[TASK MATERIAL — start]

import Summits.MatrixMultiplication.OmegaCensus.STPPAlignedBlockFilter

/-!
# ω-census (abelian STPP census): filter N16 — the STRONG ALIGNED BLOCK LAW (kernel)

HONEST FRAMING (pub-omega census; verbatim): lottery ticket; floor = certified bounds/negative ranges.
Census BOOKKEEPING / STRUCTURE (seat pub-omega-stpp-1 gen 27, 2026-08-27), family (b2).  A necessary condition on STPP families in finite
abelian groups — a tool for EXCLUDING candidate block patterns by theorem; nothing here is progress on `ω`.

## Statement

Let `(Aᵢ, Bᵢ, Cᵢ)_{i<N}` be an STPP family (CKSU 2005 Def. 5.1, the tree's `IsSTPP`) with non-empty sets in a finite abelian group `H`, `|H| = n`,
card vectors `(aᵢ, bᵢ, cᵢ)`; `X_k = B_k − A_k`, `Y_k = C_k − B_k`, `Z_k = C_k − A_k` (`STPPKneserFilter.lean` §2).

**Filter N16 (strong aligned block law).**  For EVERY block `i`, with no hypothesis on the block:

  `aᵢbᵢcᵢ + Σ_{k ≠ i} (a_k + b_k)·c_k ≤ n`,  `aᵢbᵢcᵢ + Σ_{k ≠ i} a_k·(b_k + c_k) ≤ n`,  `aᵢbᵢcᵢ + Σ_{k ≠ i} b_k·(a_k + c_k) ≤ n`

(`vol_add_sum_AC_BC_le`, `vol_add_sum_AB_AC_le`, `vol_add_sum_AB_BC_le`): **the volume of any one block and, for any one coordinate, the two
difference families through that coordinate of all the other blocks fit into `H` disjointly.**  Decidable card-vector predicate `N16Dead` (three
readings) with `not_isSTPP_of_n16Dead{1,,'}`, same shape as `N8Dead` … `N15Dead`.  No divisor quantifier, no Kneser.

PROOF (`C`-reading).  Pick `e_A ∈ Aᵢ`, `e_B ∈ Bᵢ`, `x₀ = e_B − e_A ∈ Xᵢ`.
(1) ALIGNMENT (`STPPAlignedBlockFilter.lean`, `disjoint_translate_DU_BC_DU_AC`): `x₀ + y = z` with `y ∈ Y_l`, `z ∈ Z_k` is Def. 5.1 (ii) with `x = x₀`,
forcing `l = k = i`; so the translates `x₀ + Y_k` and the sets `Z_k`, `k ≠ i`, are `2(N−1)` pairwise disjoint sets of sizes `b_k c_k`, `a_k c_k`.
(2) The full translated block sumset `F = {e_B + c − a − b : (a,b,c) ∈ Aᵢ × Bᵢ × Cᵢ}` has `aᵢbᵢcᵢ` points (TPP of block `i`, `card_image_blockSum`), misses
every `Z_k`, `k ≠ i` (pattern `(i,i,k)`, `disjoint_image_blockSum_DU` — this much is N14), AND misses every `x₀ + Y_k`, `k ≠ i`:
`e_B + c − a − b = x₀ + (c_k − b_k)` is the Def-5.1 relation `(e_A − a) + (b_k − b) + (c − c_k) = 0` of pattern `(i, k, i)`, whose two `A`-letters `e_A, a`
are both read in `Aᵢ` — so NO symmetry hypothesis is needed (`disjoint_image_blockSum_translate_DU_full`; the symmetry count of N15's
`filter_card_mul_add_sum_le` was an unnecessary restriction).  Hence `F ⊔ (x₀ + Y_{≠i}) ⊔ Z_{≠i} ⊆ H`.  The other two readings: `stpp_rotate`.

RELATIONS.  N16 implies N15 (`STPPAlignedBlockFilter.lean`), N14 (`STPPBlockVolumeFilter.lean`) and both versions of N13 (`STPPPairDifferenceFilter.lean`)
outright — for N13-T2 at block `i`: (N16, `C`-reading) − (T2) `= cᵢ((aᵢ − 2)(bᵢ − 1) − 2) + 2·max c ≥ 0` — so the census's theorem-filter ladder of record
reads N7 ⊂ N8 ⊂ N9, N10, N11, N12, N16.  A two-block corollary: a beating pair `{(a₁,b₁,c₁),(a₂,b₂,c₂)}` (`Σ abc > n`) has every block with all sides `≥ 2`
and at most one side `= 2` (`vol₂ > (a₂ + b₂)c₂` forces `(a₂ − 1)(b₂ − 1) > 1`, for every pair of sides of either block).

Measured bite (HOME `pub-omega-stpp-1-g27/n15/`, numbers only): ℤ₅₇ front of record (2 128 leaves, bundle parts-57b): N16 ALONE kills 1 941; alive under
N7–N12 + N16 = **33** (N13: 84, N14: 81, N15: 41; list `Z57-front-alive-strong.json`, `(2,3,3)`/`(3,2,3)`/`(3,3,2)`-dominated, `Σ abc ∈ {58, 60}`); on that
front N16 covers every N10/N13/N14/N15 kill, while N9/N11/N12 keep 31/78/146 kills of their own; GO #47 tier-L 29/29 N16-dead; ℤ₅₇ cores 21/108; the 17
abelian logs (orders 48–57): UNSAT 1 306 / 5 588, cores 709 / 4 025; abelian `≤ 16` census: 20 / 201 INFEASIBLE items.  SOUNDNESS of the arithmetic:
0 / 568 FEASIBLE pairs, 0 / 1 984 SAT-witnessed patterns; set-level re-check of (1), (2) and the inequality on 645 SAT witness families × 6 role maps × every
`(i, e_A, e_B)`: 437 126 checks, 0 violations.

References: H. Cohn, R. Kleinberg, B. Szegedy, C. Umans, FOCS 2005 (arXiv:math/0511460), Def. 5.1.
-/

open Finset
open scoped Pointwise

namespace Summit.MatrixMultiplication.OmegaCensus.CubeNB

open Literature.Computability.AlgebraicComplexity
open Summit.MatrixMultiplication.OmegaCensus.STPPKneser

variable {H : Type*} [AddCommGroup H] [DecidableEq H] [Fintype H] {N : ℕ} {A B C : Fin N → Finset H}

/-! ## §1 The strong aligned block law -/

section Law

omit [Fintype H] in
/-- The FULL translated block sumset `F = {e_B + c − a − b}` misses every aligned translate `x₀ + Y_k`, `k ≠ i` (`x₀ = e_B − e_A`, `e_A ∈ Aᵢ`):
pattern `(i, k, i)` of Def. 5.1 with `s' = e_A`, `s = a`. [cite: CohnKleinbergSzegedyUmans2005, Def. 5.1] -/
theorem disjoint_image_blockSum_translate_DU_full (hS : IsSTPP A B C) (i : Fin N) {eA eB : H} (heA : eA ∈ A i) :
    Disjoint (((A i) ×ˢ ((B i) ×ˢ (C i))).image fun q : H × H × H => eB + q.2.2 - q.1 - q.2.1)
      ((DU B C (univ.erase i)).image fun y => eB - eA + y) := by
  rw [Finset.disjoint_left]
  intro w hw hw'
  obtain ⟨⟨a, b, c⟩, hq, rfl⟩ := Finset.mem_image.1 hw
  simp only [Finset.mem_product] at hq
  obtain ⟨ha, hb, hc⟩ := hq
  obtain ⟨y, hy, hyw⟩ := Finset.mem_image.1 hw'
  obtain ⟨k, hk, hyk⟩ := Finset.mem_biUnion.1 hy
  obtain ⟨bk, hbk, ck, hck, rfl⟩ := mem_D.1 hyk
  have hrel : (eA - a) + (bk - b) + (c - ck) = 0 := by
    have h' := sub_eq_zero.2 hyw
    rw [← neg_eq_zero, ← h']; abel
  obtain ⟨hik, -, -, -, -⟩ := hS i k i a ha eA heA b hb bk hbk ck hck c hc hrel
  exact (Finset.mem_erase.1 hk).1 hik.symm

/-- **N16, `C`-reading.**  For an STPP family with non-empty `A`- and `B`-sets in a finite abelian group and EVERY block `i`:
`|Aᵢ||Bᵢ||Cᵢ| + Σ_{k ≠ i} (|A_k| + |B_k|)·|C_k| ≤ |H|` — the full translated block sumset, the aligned translates `x₀ + Y_k` and the sets `Z_k` (`k ≠ i`)
are pairwise disjoint subsets of `H`. [cite: CohnKleinbergSzegedyUmans2005, Def. 5.1] -/
theorem vol_add_sum_AC_BC_le (hS : IsSTPP A B C) (hA : ∀ i, (A i).Nonempty) (hB : ∀ i, (B i).Nonempty) (i : Fin N) :
    #(A i) * #(B i) * #(C i) + ∑ k ∈ univ.erase i, (#(A k) + #(B k)) * #(C k) ≤ Fintype.card H := by
  obtain ⟨eA, heA⟩ := hA i
  obtain ⟨eB, heB⟩ := hB i
  set F := ((A i) ×ˢ ((B i) ×ˢ (C i))).image fun q : H × H × H => eB + q.2.2 - q.1 - q.2.1 with hF
  set T := (DU B C (univ.erase i)).image fun y => eB - eA + y with hT
  set Z := DU A C (univ.erase i) with hZ
  have hcF : #F = #(A i) * #(B i) * #(C i) := card_image_blockSum hS i eB
  have hcT : #T = ∑ k ∈ univ.erase i, #(B k) * #(C k) := by
    rw [hT, Finset.card_image_of_injective _ (add_right_injective (eB - eA)), card_DU_BC hS hA]
  have hcZ : #Z = ∑ k ∈ univ.erase i, #(A k) * #(C k) := card_DU_AC hS hB _
  have hFT : Disjoint F T := disjoint_image_blockSum_translate_DU_full hS i heA
  have hFZ : Disjoint F Z := disjoint_image_blockSum_DU hS i heB
  have hTZ : Disjoint T Z := disjoint_translate_DU_BC_DU_AC hS i heA heB
  have hunion : #(F ∪ T ∪ Z) = #F + #T + #Z := by
    rw [Finset.card_union_of_disjoint (Finset.disjoint_union_left.2 ⟨hFZ, hTZ⟩),
      Finset.card_union_of_disjoint hFT]
  have hsum : ∑ k ∈ univ.erase i, (#(A k) + #(B k)) * #(C k) =
      ∑ k ∈ univ.erase i, (#(A k) * #(C k) + #(B k) * #(C k)) :=
    Finset.sum_congr rfl fun k _ => add_mul _ _ _
  rw [hsum, Finset.sum_add_distrib, ← hcF, ← hcZ, ← hcT]
  calc #F + (#Z + #T) = #(F ∪ T ∪ Z) := by rw [hunion]; ring
    _ ≤ Fintype.card H := Finset.card_le_univ _

/-- **N16, `A`-reading** (the law for the rotated family `(B, C, A)`): `|Aᵢ||Bᵢ||Cᵢ| + Σ_{k ≠ i} |A_k|·(|B_k| + |C_k|) ≤ |H|` (needs non-empty `B`, `C`).
[cite: CohnKleinbergSzegedyUmans2005, Def. 5.1] -/
theorem vol_add_sum_AB_AC_le (hS : IsSTPP A B C) (hB : ∀ i, (B i).Nonempty) (hC : ∀ i, (C i).Nonempty) (i : Fin N) :
    #(A i) * #(B i) * #(C i) + ∑ k ∈ univ.erase i, #(A k) * (#(B k) + #(C k)) ≤ Fintype.card H := by
  have h := vol_add_sum_AC_BC_le (stpp_rotate hS) hB hC i
  have e1 : #(B i) * #(C i) * #(A i) = #(A i) * #(B i) * #(C i) := by ring
  have e2 : ∑ k ∈ univ.erase i, (#(B k) + #(C k)) * #(A k) = ∑ k ∈ univ.erase i, #(A k) * (#(B k) + #(C k)) :=
    Finset.sum_congr rfl fun k _ => mul_comm _ _
  rw [e1, e2] at h
  exact h

/-- **N16, `B`-reading** (the law for the rotated family `(C, A, B)`): `|Aᵢ||Bᵢ||Cᵢ| + Σ_{k ≠ i} |B_k|·(|A_k| + |C_k|) ≤ |H|` (needs non-empty `C`, `A`).
[cite: CohnKleinbergSzegedyUmans2005, Def. 5.1] -/
theorem vol_add_sum_AB_BC_le (hS : IsSTPP A B C) (hC : ∀ i, (C i).Nonempty) (hA : ∀ i, (A i).Nonempty) (i : Fin N) :
    #(A i) * #(B i) * #(C i) + ∑ k ∈ univ.erase i, #(B k) * (#(A k) + #(C k)) ≤ Fintype.card H := by
  have h := vol_add_sum_AC_BC_le (stpp_rotate (stpp_rotate hS)) hC hA i
  have e1 : #(C i) * #(A i) * #(B i) = #(A i) * #(B i) * #(C i) := by ring
  have e2 : ∑ k ∈ univ.erase i, (#(C k) + #(A k)) * #(B k) = ∑ k ∈ univ.erase i, #(B k) * (#(A k) + #(C k)) :=
    Finset.sum_congr rfl fun k _ => by ring
  rw [e1, e2] at h
  exact h

/-- **Two-block corollary.**  In a two-block STPP family with non-empty sets, `|A₀||B₀||C₀| + (|A₁| + |B₁|)·|C₁| ≤ |H|` (`C`-reading at block `0`).
[cite: CohnKleinbergSzegedyUmans2005, Def. 5.1] -/
theorem vol_add_pair_le_two_blocks {A B C : Fin 2 → Finset H} (hS : IsSTPP A B C) (hA : ∀ i, (A i).Nonempty)
    (hB : ∀ i, (B i).Nonempty) :
    #(A 0) * #(B 0) * #(C 0) + (#(A 1) + #(B 1)) * #(C 1) ≤ Fintype.card H := by
  have h := vol_add_sum_AC_BC_le hS hA hB 0
  have e : (univ : Finset (Fin 2)).erase 0 = {1} := by decide
  rw [e, Finset.sum_singleton] at h
  exact h

end Law

/-! ## §2 The decidable card-vector predicate and the filter theorem -/

section Filter

/-- **Filter N16, one reading** on the card vectors: some block `i` has `aᵢbᵢcᵢ + Σ_{k≠i}(a_k + b_k)c_k > n`.  Same verdicts as HOME
`pub-omega-stpp-1-g27/code/n16_filter.py`, reading `q = C`. [folklore] -/
def N16Dead1 (n N : ℕ) (a b c : Fin N → ℕ) : Bool :=
  decide (∃ i : Fin N, n < a i * b i * c i + ∑ k ∈ univ.erase i, (a k + b k) * c k)

/-- **Filter N16** on the card vectors: `N16Dead1` for the three rotations (readings `q = C, A, B`; the reflections give nothing new). [folklore] -/
def N16Dead (n N : ℕ) (a b c : Fin N → ℕ) : Bool := N16Dead1 n N a b c || N16Dead1 n N b c a || N16Dead1 n N c a b

/-- **Filter N16, one reading (kernel).**  An STPP family with non-empty `A`- and `B`-sets whose card vectors satisfy `N16Dead1 |H|` does not exist.
[cite: CohnKleinbergSzegedyUmans2005, Def. 5.1] -/
theorem not_isSTPP_of_n16Dead1 (hS : IsSTPP A B C) (hA : ∀ i, (A i).Nonempty) (hB : ∀ i, (B i).Nonempty) {n : ℕ}
    (hn : Fintype.card H = n) {a b c : Fin N → ℕ} (ha : ∀ i, #(A i) = a i) (hb : ∀ i, #(B i) = b i)
    (hc : ∀ i, #(C i) = c i) (hdead : N16Dead1 n N a b c = true) : False := by
  obtain ⟨i, hlt⟩ := of_decide_eq_true hdead
  have h := vol_add_sum_AC_BC_le hS hA hB i
  rw [hn, ha, hb, hc] at h
  have e : ∑ k ∈ univ.erase i, (#(A k) + #(B k)) * #(C k) = ∑ k ∈ univ.erase i, (a k + b k) * c k :=
    Finset.sum_congr rfl fun k _ => by rw [ha, hb, hc]
  rw [e] at h
  omega

/-- **Filter N16 (kernel): an STPP family with non-empty sets in a finite abelian group `H` whose pattern `(|Aᵢ|,|Bᵢ|,|Cᵢ|)ᵢ` is `N16Dead |H|` does not
exist** — the three readings via `stpp_rotate`. [cite: CohnKleinbergSzegedyUmans2005, Def. 5.1] -/
theorem not_isSTPP_of_n16Dead (hS : IsSTPP A B C) (hA : ∀ i, (A i).Nonempty) (hB : ∀ i, (B i).Nonempty)
    (hC : ∀ i, (C i).Nonempty) {n : ℕ} (hn : Fintype.card H = n) {a b c : Fin N → ℕ} (ha : ∀ i, #(A i) = a i)
    (hb : ∀ i, #(B i) = b i) (hc : ∀ i, #(C i) = c i) (hdead : N16Dead n N a b c = true) : False := by
  simp only [N16Dead, Bool.or_eq_true] at hdead
  rcases hdead with (h | h) | h
  · exact not_isSTPP_of_n16Dead1 hS hA hB hn ha hb hc h
  · exact not_isSTPP_of_n16Dead1 (stpp_rotate hS) hB hC hn hb hc ha h
  · exact not_isSTPP_of_n16Dead1 (stpp_rotate (stpp_rotate hS)) hC hA hn hc ha hb h

/-- Card-vector form with literal vectors: non-emptiness from positivity of the entries. [cite: CohnKleinbergSzegedyUmans2005, Def. 5.1] -/
theorem not_isSTPP_of_n16Dead' (hS : IsSTPP A B C) {n : ℕ} (hn : Fintype.card H = n) (a b c : Fin N → ℕ)
    (ha : ∀ i, #(A i) = a i) (hb : ∀ i, #(B i) = b i) (hc : ∀ i, #(C i) = c i)
    (hpos : ∀ i, 0 < a i ∧ 0 < b i ∧ 0 < c i) (hdead : N16Dead n N a b c = true) : False :=
  not_isSTPP_of_n16Dead hS (fun i => card_pos.1 ((ha i).symm ▸ (hpos i).1))
    (fun i => card_pos.1 ((hb i).symm ▸ (hpos i).2.1)) (fun i => card_pos.1 ((hc i).symm ▸ (hpos i).2.2))
    hn ha hb hc hdead

end Filter

/-! ## §3 Examples -/

section Examples

/-- A leaf of the ℤ₅₇ front alive under every filter N7–N15, `{(1,1,6), (2,2,4), (3,3,2), (3,3,2)}` (`Σ abc = 58 > 57`), carries no STPP family in any
abelian group of order `57`: N16 at a `(3,3,2)` block, `C`-reading: `18 + (1+1)·6 + (2+2)·4 + (3+3)·2 = 58 > 57`. [cite: CohnKleinbergSzegedyUmans2005, Def. 5.1] -/
theorem no_isSTPP_Z57_116_224_332_332 (hH : Fintype.card H = 57) (A B C : Fin 4 → Finset H) (hS : IsSTPP A B C)
    (hA : ∀ i, #(A i) = ![1, 2, 3, 3] i) (hB : ∀ i, #(B i) = ![1, 2, 3, 3] i) (hC : ∀ i, #(C i) = ![6, 4, 2, 2] i) :
    False :=
  not_isSTPP_of_n16Dead' hS hH _ _ _ hA hB hC (by decide) (by decide +kernel)

/-- Another such leaf with a thin `(1,2,5)` block: `{(1,2,5), (3,2,2), (3,2,3), (3,3,2)}` (`Σ abc = 58`) — N16 at the `(3,3,2)` block, `C`-reading:
`18 + (1+2)·5 + (3+2)·2 + (3+2)·3 = 18 + 15 + 10 + 15 = 58 > 57`. [cite: CohnKleinbergSzegedyUmans2005, Def. 5.1] -/
theorem no_isSTPP_Z57_125_322_323_332 (hH : Fintype.card H = 57) (A B C : Fin 4 → Finset H) (hS : IsSTPP A B C)
    (hA : ∀ i, #(A i) = ![1, 3, 3, 3] i) (hB : ∀ i, #(B i) = ![2, 2, 2, 3] i) (hC : ∀ i, #(C i) = ![5, 2, 3, 2] i) :
    False :=
  not_isSTPP_of_n16Dead' hS hH _ _ _ hA hB hC (by decide) (by decide +kernel)

end Examples

end Summit.MatrixMultiplication.OmegaCensus.CubeNB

[TASK MATERIAL — finish]

WHAT YOU WILL DO: Return, with no change at all, every line in the entries above from the line containing "rw [hn, ha, hb, hc] at h" through the line containing "hn hc ha hb h".

TASK RESPONSE:
  rw [hn, ha, hb, hc] at h
  have e : ∑ k ∈ univ.erase i, (#(A k) + #(B k)) * #(C k) = ∑ k ∈ univ.erase i, (a k + b k) * c k :=
    Finset.sum_congr rfl fun k _ => by rw [ha, hb, hc]
  rw [e] at h
  omega

/-- **Filter N16 (kernel): an STPP family with non-empty sets in a finite abelian group `H` whose pattern `(|Aᵢ|,|Bᵢ|,|Cᵢ|)ᵢ` is `N16Dead |H|` does not
exist** — the three readings via `stpp_rotate`. [cite: CohnKleinbergSzegedyUmans2005, Def. 5.1] -/
theorem not_isSTPP_of_n16Dead (hS : IsSTPP A B C) (hA : ∀ i, (A i).Nonempty) (hB : ∀ i, (B i).Nonempty)
    (hC : ∀ i, (C i).Nonempty) {n : ℕ} (hn : Fintype.card H = n) {a b c : Fin N → ℕ} (ha : ∀ i, #(A i) = a i)
    (hb : ∀ i, #(B i) = b i) (hc : ∀ i, #(C i) = c i) (hdead : N16Dead n N a b c = true) : False := by
  simp only [N16Dead, Bool.or_eq_true] at hdead
  rcases hdead with (h | h) | h
  · exact not_isSTPP_of_n16Dead1 hS hA hB hn ha hb hc h
  · exact not_isSTPP_of_n16Dead1 (stpp_rotate hS) hB hC hn hb hc ha h
  · exact not_isSTPP_of_n16Dead1 (stpp_rotate (stpp_rotate hS)) hC hA hn hc ha hb h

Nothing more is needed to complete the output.